> Try it: Go through the entries below and work out how many lines include "hZne"; give only that number.
─── Provided material
import Summits.MatrixMultiplication.MatrixMultiplication.Theorems.LevelOneGL2Designs.Negative.SharpWall

/-!
# Negative lemmas for the crux `LevelOneGL2Designs` (stmt-MatrixMultiplication-14080), part W3:
the sharp level-one VOLUME caps and the empty exponent-3 cells `p ≤ 7`

Certified-compute seat (`refuter-ccert-…-14080-0`); no theorem asserts a Theses statement
positively.  From the sharp graded Neumann counts of part W2 (`D = W(p) = p³ + p² − 3p − 1`) and
the sibling chain's integer cubic budget `vol_le` (`LevelTwoBeatsCubes.Negative`):

* `volume_le_of_cubicBudget_sharp` — `|X||Y||Z| ≤ B` for every rank-1-separated triple of
  `GL_2(𝔽_p)` as soon as `t·W(p) + t² ≤ t³ + B` for all naturals `t`, i.e. `B ≥ ψ(W) :=
  max_t (tW − t³ + t²)`;
* `volume_le_at_two/three/five/seven` — `V ≤ 6, 60, 644, 2860` (`ψ(5), ψ(26), ψ(134), ψ(370)`);
* `not_beatsCubes_at_two/three/five/seven` — the exponent-3 cell of the route's kill transfer
  (`Milestone.lean`: `V > B₃(p) = 1 + p³ + (p−2)(p+1)³ = 9, 92, 774, 2904`) is EMPTY for
  `p = 2, 3, 5, 7`: the first live cell is `p = 11` (`ψ(1418) = 21032 > 16884 = B₃(11)`), as the
  chain's notes state on paper with `D = W`; with the tree's `N₁`-counts `p = 7` would be open.
-/

set_option linter.dupNamespace false

noncomputable section

namespace Summit.MatrixMultiplication.MatrixMultiplication.Theorems.LevelOneGL2Designs.Negative

open Summit.MatrixMultiplication.MatrixMultiplication.Theorems.LieRankDesigns.Negative

variable {p : ℕ} [Fact p.Prime]

/-- **Sharp cubic budget at level one.**  If `t·W(p) + t² ≤ t³ + B` for all `t : ℕ`
(`W(p) = p³ + p² − 3p − 1`), every rank-1-separated triple of `GL_2(𝔽_p)` has `|X||Y||Z| ≤ B`. -/
theorem volume_le_of_cubicBudget_sharp {X Y Z : Finset (GLm p 2)} (hsep : RankSep 1 X Y Z) (B : ℕ)
    (hh : ∀ t : ℕ, t * (p ^ 3 + p ^ 2 - 3 * p - 1) + t ^ 2 ≤ t ^ 3 + B) :
    X.card * Y.card * Z.card ≤ B := by
  obtain hX | ⟨x₁, hx₁⟩ := X.eq_empty_or_nonempty
  · simp [hX]
  obtain hY | ⟨y₁, hy₁⟩ := Y.eq_empty_or_nonempty
  · simp [hY]
  obtain hZ | ⟨z₁, hz₁⟩ := Z.eq_empty_or_nonempty
  · simp [hZ]
  exact Summit.MatrixMultiplication.MatrixMultiplication.Theorems.LevelTwoBeatsCubes.Negative.vol_le
    _ _ _ _ B (Finset.card_pos.mpr ⟨y₁, hy₁⟩) (neumann_X_sharp hsep hy₁ hz₁)
    (neumann_Z_sharp hsep hx₁ hy₁) hh

/-- `ψ(5) = 6`: `5t + t² ≤ t³ + 6` for all `t`. -/
theorem cubic_hyp_two : ∀ t : ℕ, t * (2 ^ 3 + 2 ^ 2 - 3 * 2 - 1) + t ^ 2 ≤ t ^ 3 + 6 := by
  intro t
  norm_num
  rcases le_or_gt t 3 with h | h
  · interval_cases t <;> norm_num
  · have h1 : t ^ 2 * 4 ≤ t ^ 2 * t := Nat.mul_le_mul_left _ (by omega)
    nlinarith [h1]

/-- `ψ(26) = 60`: `26t + t² ≤ t³ + 60` for all `t` (tight at `t = 3`). -/
theorem cubic_hyp_three : ∀ t : ℕ, t * (3 ^ 3 + 3 ^ 2 - 3 * 3 - 1) + t ^ 2 ≤ t ^ 3 + 60 := by
  intro t
  norm_num
  rcases le_or_gt t 7 with h | h
  · interval_cases t <;> norm_num
  · have h1 : t ^ 2 * 8 ≤ t ^ 2 * t := Nat.mul_le_mul_left _ (by omega)
    nlinarith [h1]

/-- `ψ(134) = 644`: `134t + t² ≤ t³ + 644` for all `t` (tight at `t = 7`). -/
theorem cubic_hyp_five : ∀ t : ℕ, t * (5 ^ 3 + 5 ^ 2 - 3 * 5 - 1) + t ^ 2 ≤ t ^ 3 + 644 := by
  intro t
  norm_num
  rcases le_or_gt t 13 with h | h
  · interval_cases t <;> norm_num
  · have h1 : t ^ 2 * 14 ≤ t ^ 2 * t := Nat.mul_le_mul_left _ (by omega)
    nlinarith [h1]

/-- `ψ(370) = 2860`: `370t + t² ≤ t³ + 2860` for all `t` (tight at `t = 11`). -/
theorem cubic_hyp_seven : ∀ t : ℕ, t * (7 ^ 3 + 7 ^ 2 - 3 * 7 - 1) + t ^ 2 ≤ t ^ 3 + 2860 := by
  intro t
  norm_num
  rcases le_or_gt t 21 with h | h
  · interval_cases t <;> norm_num
  · have h1 : t ^ 2 * 22 ≤ t ^ 2 * t := Nat.mul_le_mul_left _ (by omega)
    nlinarith [h1]

/-- **`p = 2`: every rank-1-separated triple of `GL_2(𝔽_2)` has `|X||Y||Z| ≤ 6`.** -/
theorem volume_le_at_two [Fact (Nat.Prime 2)] {X Y Z : Finset (GLm 2 2)} (hsep : RankSep 1 X Y Z) :
    X.card * Y.card * Z.card ≤ 6 :=
  volume_le_of_cubicBudget_sharp hsep 6 cubic_hyp_two

/-- **`p = 3`: every rank-1-separated triple of `GL_2(𝔽_3)` has `|X||Y||Z| ≤ 60`.** -/
theorem volume_le_at_three [Fact (Nat.Prime 3)] {X Y Z : Finset (GLm 3 2)}
    (hsep : RankSep 1 X Y Z) : X.card * Y.card * Z.card ≤ 60 :=
  volume_le_of_cubicBudget_sharp hsep 60 cubic_hyp_three

/-- **`p = 5`: every rank-1-separated triple of `GL_2(𝔽_5)` has `|X||Y||Z| ≤ 644`.** -/
theorem volume_le_at_five [Fact (Nat.Prime 5)] {X Y Z : Finset (GLm 5 2)}
    (hsep : RankSep 1 X Y Z) : X.card * Y.card * Z.card ≤ 644 :=
  volume_le_of_cubicBudget_sharp hsep 644 cubic_hyp_five

/-- **`p = 7`: every rank-1-separated triple of `GL_2(𝔽_7)` has `|X||Y||Z| ≤ 2860`.** -/
theorem volume_le_at_seven [Fact (Nat.Prime 7)] {X Y Z : Finset (GLm 7 2)}
    (hsep : RankSep 1 X Y Z) : X.card * Y.card * Z.card ≤ 2860 :=
  volume_le_of_cubicBudget_sharp hsep 2860 cubic_hyp_seven

/-- **The exponent-3 cell is empty at `p = 2`** (`B₃(2) = 9 > 6`). -/
theorem not_beatsCubes_at_two [Fact (Nat.Prime 2)] :
    ¬ ∃ X Y Z : Finset (GLm 2 2), RankSep 1 X Y Z ∧
      1 + 2 ^ 3 + (2 - 2) * (2 + 1) ^ 3 < X.card * Y.card * Z.card := by
  rintro ⟨X, Y, Z, hsep, hlt⟩
  have h := volume_le_at_two hsep
  omega

/-- **The exponent-3 cell is empty at `p = 3`** (`B₃(3) = 92 > 60`). -/
theorem not_beatsCubes_at_three [Fact (Nat.Prime 3)] :
    ¬ ∃ X Y Z : Finset (GLm 3 2), RankSep 1 X Y Z ∧
      1 + 3 ^ 3 + (3 - 2) * (3 + 1) ^ 3 < X.card * Y.card * Z.card := by
  rintro ⟨X, Y, Z, hsep, hlt⟩
  have h := volume_le_at_three hsep
  omega

/-- **The exponent-3 cell is empty at `p = 5`** (`B₃(5) = 774 > 644`). -/
theorem not_beatsCubes_at_five [Fact (Nat.Prime 5)] :
    ¬ ∃ X Y Z : Finset (GLm 5 2), RankSep 1 X Y Z ∧
      1 + 5 ^ 3 + (5 - 2) * (5 + 1) ^ 3 < X.card * Y.card * Z.card := by
  rintro ⟨X, Y, Z, hsep, hlt⟩
  have h := volume_le_at_five hsep
  omega

/-- **The exponent-3 cell is empty at `p = 7`** (`B₃(7) = 2904 > 2860 = ψ(370)`; with the `N₁`-count
`D = 385` the cap would be `3036 > 2904` and the cell would look open). The first live cell of the
route's kill transfer is therefore `p = 11`. -/
theorem not_beatsCubes_at_seven [Fact (Nat.Prime 7)] :
    ¬ ∃ X Y Z : Finset (GLm 7 2), RankSep 1 X Y Z ∧
      1 + 7 ^ 3 + (7 - 2) * (7 + 1) ^ 3 < X.card * Y.card * Z.card := by
  rintro ⟨X, Y, Z, hsep, hlt⟩
  have h := volume_le_at_seven hsep
  omega

/-! ## Balanced sizes: `2t² − t ≤ W(p)` -/

/-- **Balanced-size cap.**  If all three sets of a rank-1-separated triple of `GL_2(𝔽_p)` have at
least `t` elements then `2t² ≤ W(p) + t` (the `X`-slab of the sharp Neumann count with
`|X|,|Y|,|Z| ≥ t`).  So `M(p) := max min(|X|,|Y|,|Z|)` satisfies `2M² − M ≤ p³ + p² − 3p − 1`:
`M(3) ≤ 3`, `M(5) ≤ 8`, `M(7) ≤ 13`, `M(11) ≤ 26`, `M(13) ≤ 34`; the crux asks for `M(p) ≥ c·p^{3/2}`
along a sequence, i.e. saturation of this cap up to the constant (`c ≤ 1/√2`). -/
theorem two_mul_sq_le_of_min_card {X Y Z : Finset (GLm p 2)} (hsep : RankSep 1 X Y Z) {t : ℕ}
    (ht : 1 ≤ t) (hX : t ≤ X.card) (hY : t ≤ Y.card) (hZ : t ≤ Z.card) :
    2 * t ^ 2 ≤ (p ^ 3 + p ^ 2 - 3 * p - 1) + t := by
  have hYne : Y.Nonempty := Finset.card_pos.mp (by omega)
  have hZne : Z.Nonempty := Finset.card_pos.mp (by omega)
  obtain ⟨y₁, hy₁⟩ := hYne
  obtain ⟨z₁, hz₁⟩ := hZne
  have h := neumann_X_sharp hsep hy₁ hz₁
  have h1 : t * t ≤ X.card * Z.card := Nat.mul_le_mul hX hZ
  have h2 : t * (t - 1) ≤ X.card * (Y.card - 1) := Nat.mul_le_mul hX (by omega)
  obtain ⟨s, rfl⟩ : ∃ s, t = s + 1 := ⟨t - 1, by omega⟩
  simp only [Nat.add_sub_cancel] at h2
  nlinarith [h, h1, h2]

/-- `M(5) ≤ 8`: at `p = 5` every rank-1-separated triple has `min(|X|,|Y|,|Z|) ≤ 8` (`W = 134`). -/
theorem min_card_le_eight_at_five [Fact (Nat.Prime 5)] {X Y Z : Finset (GLm 5 2)}
    (hsep : RankSep 1 X Y Z) {t : ℕ} (hX : t ≤ X.card) (hY : t ≤ Y.card) (hZ : t ≤ Z.card) :
    t ≤ 8 := by
  by_contra hlt
  have h := two_mul_sq_le_of_min_card hsep (by omega) hX hY hZ
  norm_num at h
  nlinarith

/-- `M(7) ≤ 13`: at `p = 7` every rank-1-separated triple has `min(|X|,|Y|,|Z|) ≤ 13` (`W = 370`). -/
theorem min_card_le_thirteen_at_seven [Fact (Nat.Prime 7)] {X Y Z : Finset (GLm 7 2)}
    (hsep : RankSep 1 X Y Z) {t : ℕ} (hX : t ≤ X.card) (hY : t ≤ Y.card) (hZ : t ≤ Z.card) :
    t ≤ 13 := by
  by_contra hlt
  have h := two_mul_sq_le_of_min_card hsep (by omega) hX hY hZ
  norm_num at h
  nlinarith

/-- `M(11) ≤ 26`: at `p = 11` (the first live exponent-3 cell) every rank-1-separated triple has
`min(|X|,|Y|,|Z|) ≤ 26` (`W = 1418`), while beating `B₃(11) = 16884` needs volume `> 25.65³`. -/
theorem min_card_le_twentysix_at_eleven [Fact (Nat.Prime 11)] {X Y Z : Finset (GLm 11 2)}
    (hsep : RankSep 1 X Y Z) {t : ℕ} (hX : t ≤ X.card) (hY : t ≤ Y.card) (hZ : t ≤ Z.card) :
    t ≤ 26 := by
  by_contra hlt
  have h := two_mul_sq_le_of_min_card hsep (by omega) hX hY hZ
  norm_num at h
  nlinarith

end Summit.MatrixMultiplication.MatrixMultiplication.Theorems.LevelOneGL2Designs.Negative

end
──────
> The completed task: 2